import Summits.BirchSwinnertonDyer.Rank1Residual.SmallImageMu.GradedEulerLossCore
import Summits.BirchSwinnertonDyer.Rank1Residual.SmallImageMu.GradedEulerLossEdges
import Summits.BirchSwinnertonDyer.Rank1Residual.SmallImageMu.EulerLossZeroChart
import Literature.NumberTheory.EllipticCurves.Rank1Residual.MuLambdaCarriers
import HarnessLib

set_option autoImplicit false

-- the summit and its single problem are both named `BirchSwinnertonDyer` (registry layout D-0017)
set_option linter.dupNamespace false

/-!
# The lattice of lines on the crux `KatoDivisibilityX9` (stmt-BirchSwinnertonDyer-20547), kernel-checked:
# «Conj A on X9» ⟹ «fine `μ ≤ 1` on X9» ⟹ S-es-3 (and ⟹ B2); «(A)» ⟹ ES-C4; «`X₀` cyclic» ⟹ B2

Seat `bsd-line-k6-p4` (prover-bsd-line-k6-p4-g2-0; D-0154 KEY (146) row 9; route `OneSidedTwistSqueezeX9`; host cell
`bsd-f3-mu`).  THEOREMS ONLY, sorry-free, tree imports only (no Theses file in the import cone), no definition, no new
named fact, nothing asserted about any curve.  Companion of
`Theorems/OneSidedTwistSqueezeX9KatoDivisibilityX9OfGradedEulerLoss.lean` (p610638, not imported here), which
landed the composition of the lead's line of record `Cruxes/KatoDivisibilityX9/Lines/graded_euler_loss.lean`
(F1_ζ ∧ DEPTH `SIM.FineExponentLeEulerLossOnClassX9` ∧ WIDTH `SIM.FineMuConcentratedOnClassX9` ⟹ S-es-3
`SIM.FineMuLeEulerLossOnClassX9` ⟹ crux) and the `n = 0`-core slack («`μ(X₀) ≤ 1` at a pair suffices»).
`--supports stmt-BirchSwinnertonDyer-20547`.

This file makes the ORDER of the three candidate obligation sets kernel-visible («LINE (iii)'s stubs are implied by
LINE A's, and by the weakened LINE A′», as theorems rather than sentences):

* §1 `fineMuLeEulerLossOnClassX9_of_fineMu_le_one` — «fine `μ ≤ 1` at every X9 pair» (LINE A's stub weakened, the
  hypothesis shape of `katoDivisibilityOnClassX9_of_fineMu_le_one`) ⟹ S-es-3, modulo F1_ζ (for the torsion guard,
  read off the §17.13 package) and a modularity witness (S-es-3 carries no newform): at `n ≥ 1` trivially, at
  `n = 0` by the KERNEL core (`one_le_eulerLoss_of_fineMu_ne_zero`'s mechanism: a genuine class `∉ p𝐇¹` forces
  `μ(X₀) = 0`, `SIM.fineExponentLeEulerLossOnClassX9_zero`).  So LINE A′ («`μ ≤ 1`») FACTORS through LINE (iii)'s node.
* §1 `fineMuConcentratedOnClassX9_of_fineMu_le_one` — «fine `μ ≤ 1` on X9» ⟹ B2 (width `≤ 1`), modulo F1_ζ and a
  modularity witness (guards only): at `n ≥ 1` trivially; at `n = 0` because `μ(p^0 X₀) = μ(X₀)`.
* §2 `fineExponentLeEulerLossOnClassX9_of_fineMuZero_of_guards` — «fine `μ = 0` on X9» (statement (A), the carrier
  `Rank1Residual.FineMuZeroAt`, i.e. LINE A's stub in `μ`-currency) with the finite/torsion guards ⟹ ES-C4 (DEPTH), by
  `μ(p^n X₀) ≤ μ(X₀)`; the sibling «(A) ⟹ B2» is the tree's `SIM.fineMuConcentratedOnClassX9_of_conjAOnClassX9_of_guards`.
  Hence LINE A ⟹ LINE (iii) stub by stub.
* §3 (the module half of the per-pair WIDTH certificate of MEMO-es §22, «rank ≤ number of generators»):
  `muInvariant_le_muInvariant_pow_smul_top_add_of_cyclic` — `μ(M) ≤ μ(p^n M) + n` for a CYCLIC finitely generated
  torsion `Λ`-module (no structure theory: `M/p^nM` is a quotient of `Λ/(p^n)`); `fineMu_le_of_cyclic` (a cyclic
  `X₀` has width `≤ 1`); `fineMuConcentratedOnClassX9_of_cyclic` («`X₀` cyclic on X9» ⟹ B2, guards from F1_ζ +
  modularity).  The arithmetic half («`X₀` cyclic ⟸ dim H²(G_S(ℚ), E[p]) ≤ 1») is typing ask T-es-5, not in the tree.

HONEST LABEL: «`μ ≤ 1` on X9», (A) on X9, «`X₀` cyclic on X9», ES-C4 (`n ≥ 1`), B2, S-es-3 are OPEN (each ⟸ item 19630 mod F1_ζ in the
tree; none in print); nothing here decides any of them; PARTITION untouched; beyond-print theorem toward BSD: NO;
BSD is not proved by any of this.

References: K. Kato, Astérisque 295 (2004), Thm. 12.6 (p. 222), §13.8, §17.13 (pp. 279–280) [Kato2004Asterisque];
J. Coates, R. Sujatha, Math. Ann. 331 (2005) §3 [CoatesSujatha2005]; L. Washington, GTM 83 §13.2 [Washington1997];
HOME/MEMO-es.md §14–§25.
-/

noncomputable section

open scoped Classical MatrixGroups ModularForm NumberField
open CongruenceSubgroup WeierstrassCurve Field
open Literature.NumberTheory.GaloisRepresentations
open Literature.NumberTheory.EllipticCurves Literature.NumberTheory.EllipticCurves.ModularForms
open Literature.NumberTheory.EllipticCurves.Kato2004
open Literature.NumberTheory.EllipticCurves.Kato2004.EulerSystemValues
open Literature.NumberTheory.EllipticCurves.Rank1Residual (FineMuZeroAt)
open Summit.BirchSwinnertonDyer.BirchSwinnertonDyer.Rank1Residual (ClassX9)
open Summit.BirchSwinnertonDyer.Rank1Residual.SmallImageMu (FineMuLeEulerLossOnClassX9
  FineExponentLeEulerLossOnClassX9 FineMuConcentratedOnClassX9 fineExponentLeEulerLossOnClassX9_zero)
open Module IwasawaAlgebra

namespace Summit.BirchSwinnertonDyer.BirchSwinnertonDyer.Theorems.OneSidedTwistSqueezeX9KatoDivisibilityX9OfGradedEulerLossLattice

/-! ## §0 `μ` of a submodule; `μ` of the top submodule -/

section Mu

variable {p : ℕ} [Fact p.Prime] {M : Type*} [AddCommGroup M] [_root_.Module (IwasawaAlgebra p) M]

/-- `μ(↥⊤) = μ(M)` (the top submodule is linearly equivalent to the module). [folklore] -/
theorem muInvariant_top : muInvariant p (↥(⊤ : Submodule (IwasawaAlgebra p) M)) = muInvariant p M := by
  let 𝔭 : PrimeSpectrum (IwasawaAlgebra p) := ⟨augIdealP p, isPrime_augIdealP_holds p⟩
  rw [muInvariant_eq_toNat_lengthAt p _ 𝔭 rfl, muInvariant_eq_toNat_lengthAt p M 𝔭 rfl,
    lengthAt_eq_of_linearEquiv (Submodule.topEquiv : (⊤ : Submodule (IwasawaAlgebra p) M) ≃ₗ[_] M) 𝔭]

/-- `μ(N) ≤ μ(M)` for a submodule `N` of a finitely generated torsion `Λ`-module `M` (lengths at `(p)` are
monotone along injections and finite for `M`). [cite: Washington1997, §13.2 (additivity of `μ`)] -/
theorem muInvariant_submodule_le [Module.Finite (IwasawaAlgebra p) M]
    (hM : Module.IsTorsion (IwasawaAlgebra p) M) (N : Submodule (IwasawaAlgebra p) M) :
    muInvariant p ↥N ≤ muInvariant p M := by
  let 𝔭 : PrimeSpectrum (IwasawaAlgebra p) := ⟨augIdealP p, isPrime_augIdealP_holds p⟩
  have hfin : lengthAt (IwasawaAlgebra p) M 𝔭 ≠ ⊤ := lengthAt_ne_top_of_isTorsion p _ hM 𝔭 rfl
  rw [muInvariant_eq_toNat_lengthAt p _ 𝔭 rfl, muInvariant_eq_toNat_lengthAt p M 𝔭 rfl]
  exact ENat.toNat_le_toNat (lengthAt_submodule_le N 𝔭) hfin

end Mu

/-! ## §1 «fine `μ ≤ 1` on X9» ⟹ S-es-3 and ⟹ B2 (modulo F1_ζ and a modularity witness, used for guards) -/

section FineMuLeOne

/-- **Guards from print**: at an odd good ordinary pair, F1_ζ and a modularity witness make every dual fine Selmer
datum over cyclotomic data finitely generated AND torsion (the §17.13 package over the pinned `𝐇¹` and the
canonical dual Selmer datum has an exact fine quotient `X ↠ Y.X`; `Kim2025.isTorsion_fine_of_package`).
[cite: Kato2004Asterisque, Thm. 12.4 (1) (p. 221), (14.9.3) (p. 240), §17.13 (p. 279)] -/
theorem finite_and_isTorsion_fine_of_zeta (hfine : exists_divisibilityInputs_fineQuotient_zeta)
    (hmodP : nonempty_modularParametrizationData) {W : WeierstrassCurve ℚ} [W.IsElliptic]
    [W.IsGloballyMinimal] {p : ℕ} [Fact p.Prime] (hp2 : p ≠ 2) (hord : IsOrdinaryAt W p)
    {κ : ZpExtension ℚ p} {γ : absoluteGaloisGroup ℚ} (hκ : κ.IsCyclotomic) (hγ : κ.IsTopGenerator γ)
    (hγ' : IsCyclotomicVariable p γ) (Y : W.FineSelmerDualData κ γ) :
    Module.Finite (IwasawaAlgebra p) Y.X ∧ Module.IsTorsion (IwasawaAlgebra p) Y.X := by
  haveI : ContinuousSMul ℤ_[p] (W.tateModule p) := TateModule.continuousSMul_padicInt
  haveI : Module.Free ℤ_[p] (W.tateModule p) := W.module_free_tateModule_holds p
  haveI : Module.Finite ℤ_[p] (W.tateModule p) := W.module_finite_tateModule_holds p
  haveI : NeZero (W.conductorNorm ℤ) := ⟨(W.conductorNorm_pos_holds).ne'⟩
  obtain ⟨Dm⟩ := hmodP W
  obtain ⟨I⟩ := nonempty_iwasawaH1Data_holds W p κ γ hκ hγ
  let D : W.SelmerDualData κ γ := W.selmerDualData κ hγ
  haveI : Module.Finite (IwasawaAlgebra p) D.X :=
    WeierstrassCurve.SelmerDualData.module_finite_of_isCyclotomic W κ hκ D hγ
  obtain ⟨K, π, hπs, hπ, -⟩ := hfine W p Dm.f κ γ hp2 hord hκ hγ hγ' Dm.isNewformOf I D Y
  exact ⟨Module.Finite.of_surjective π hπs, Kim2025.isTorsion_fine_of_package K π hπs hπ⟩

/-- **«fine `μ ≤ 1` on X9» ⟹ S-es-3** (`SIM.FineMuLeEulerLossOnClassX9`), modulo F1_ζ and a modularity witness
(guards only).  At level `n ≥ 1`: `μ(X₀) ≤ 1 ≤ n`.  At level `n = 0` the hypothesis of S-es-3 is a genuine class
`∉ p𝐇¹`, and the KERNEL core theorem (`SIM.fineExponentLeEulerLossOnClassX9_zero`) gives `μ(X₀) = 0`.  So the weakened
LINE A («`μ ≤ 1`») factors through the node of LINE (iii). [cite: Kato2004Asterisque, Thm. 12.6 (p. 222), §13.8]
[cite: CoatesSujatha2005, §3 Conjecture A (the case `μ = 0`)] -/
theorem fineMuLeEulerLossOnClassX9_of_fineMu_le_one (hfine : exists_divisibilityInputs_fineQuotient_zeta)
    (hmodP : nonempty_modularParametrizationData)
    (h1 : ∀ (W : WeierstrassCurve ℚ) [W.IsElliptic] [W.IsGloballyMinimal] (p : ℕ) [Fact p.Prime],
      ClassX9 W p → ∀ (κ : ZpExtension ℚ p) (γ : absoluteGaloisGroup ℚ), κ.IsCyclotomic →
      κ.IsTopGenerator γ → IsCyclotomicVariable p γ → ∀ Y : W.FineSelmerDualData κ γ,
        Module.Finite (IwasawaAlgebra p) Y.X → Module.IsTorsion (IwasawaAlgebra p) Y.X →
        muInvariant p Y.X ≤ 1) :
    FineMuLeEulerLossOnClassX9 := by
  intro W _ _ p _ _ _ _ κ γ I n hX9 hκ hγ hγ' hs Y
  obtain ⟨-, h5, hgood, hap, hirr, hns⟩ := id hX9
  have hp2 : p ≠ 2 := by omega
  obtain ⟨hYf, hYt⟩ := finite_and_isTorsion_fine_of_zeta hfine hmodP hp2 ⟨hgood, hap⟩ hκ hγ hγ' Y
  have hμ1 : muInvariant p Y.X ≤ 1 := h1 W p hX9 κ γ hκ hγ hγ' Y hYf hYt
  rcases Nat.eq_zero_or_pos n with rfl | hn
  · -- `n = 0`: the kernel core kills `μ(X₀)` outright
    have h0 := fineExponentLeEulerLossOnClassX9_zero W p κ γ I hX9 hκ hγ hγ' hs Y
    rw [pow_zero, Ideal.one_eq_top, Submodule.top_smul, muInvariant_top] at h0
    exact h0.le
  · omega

- - -

> _WORK TO COMPLETE_: Copy the lines above exactly. Start with the line containing "module). [folklore] -/", end with the line containing "canonical dual Selmer", and include both.

> _ANSWER SPACE_:
/-- `μ(↥⊤) = μ(M)` (the top submodule is linearly equivalent to the module). [folklore] -/
theorem muInvariant_top : muInvariant p (↥(⊤ : Submodule (IwasawaAlgebra p) M)) = muInvariant p M := by
  let 𝔭 : PrimeSpectrum (IwasawaAlgebra p) := ⟨augIdealP p, isPrime_augIdealP_holds p⟩
  rw [muInvariant_eq_toNat_lengthAt p _ 𝔭 rfl, muInvariant_eq_toNat_lengthAt p M 𝔭 rfl,
    lengthAt_eq_of_linearEquiv (Submodule.topEquiv : (⊤ : Submodule (IwasawaAlgebra p) M) ≃ₗ[_] M) 𝔭]

/-- `μ(N) ≤ μ(M)` for a submodule `N` of a finitely generated torsion `Λ`-module `M` (lengths at `(p)` are
monotone along injections and finite for `M`). [cite: Washington1997, §13.2 (additivity of `μ`)] -/
theorem muInvariant_submodule_le [Module.Finite (IwasawaAlgebra p) M]
    (hM : Module.IsTorsion (IwasawaAlgebra p) M) (N : Submodule (IwasawaAlgebra p) M) :
    muInvariant p ↥N ≤ muInvariant p M := by
  let 𝔭 : PrimeSpectrum (IwasawaAlgebra p) := ⟨augIdealP p, isPrime_augIdealP_holds p⟩
  have hfin : lengthAt (IwasawaAlgebra p) M 𝔭 ≠ ⊤ := lengthAt_ne_top_of_isTorsion p _ hM 𝔭 rfl
  rw [muInvariant_eq_toNat_lengthAt p _ 𝔭 rfl, muInvariant_eq_toNat_lengthAt p M 𝔭 rfl]
  exact ENat.toNat_le_toNat (lengthAt_submodule_le N 𝔭) hfin

end Mu

/-! ## §1 «fine `μ ≤ 1` on X9» ⟹ S-es-3 and ⟹ B2 (modulo F1_ζ and a modularity witness, used for guards) -/

section FineMuLeOne

/-- **Guards from print**: at an odd good ordinary pair, F1_ζ and a modularity witness make every dual fine Selmer
datum over cyclotomic data finitely generated AND torsion (the §17.13 package over the pinned `𝐇¹` and the
canonical dual Selmer datum has an exact fine quotient `X ↠ Y.X`; `Kim2025.isTorsion_fine_of_package`).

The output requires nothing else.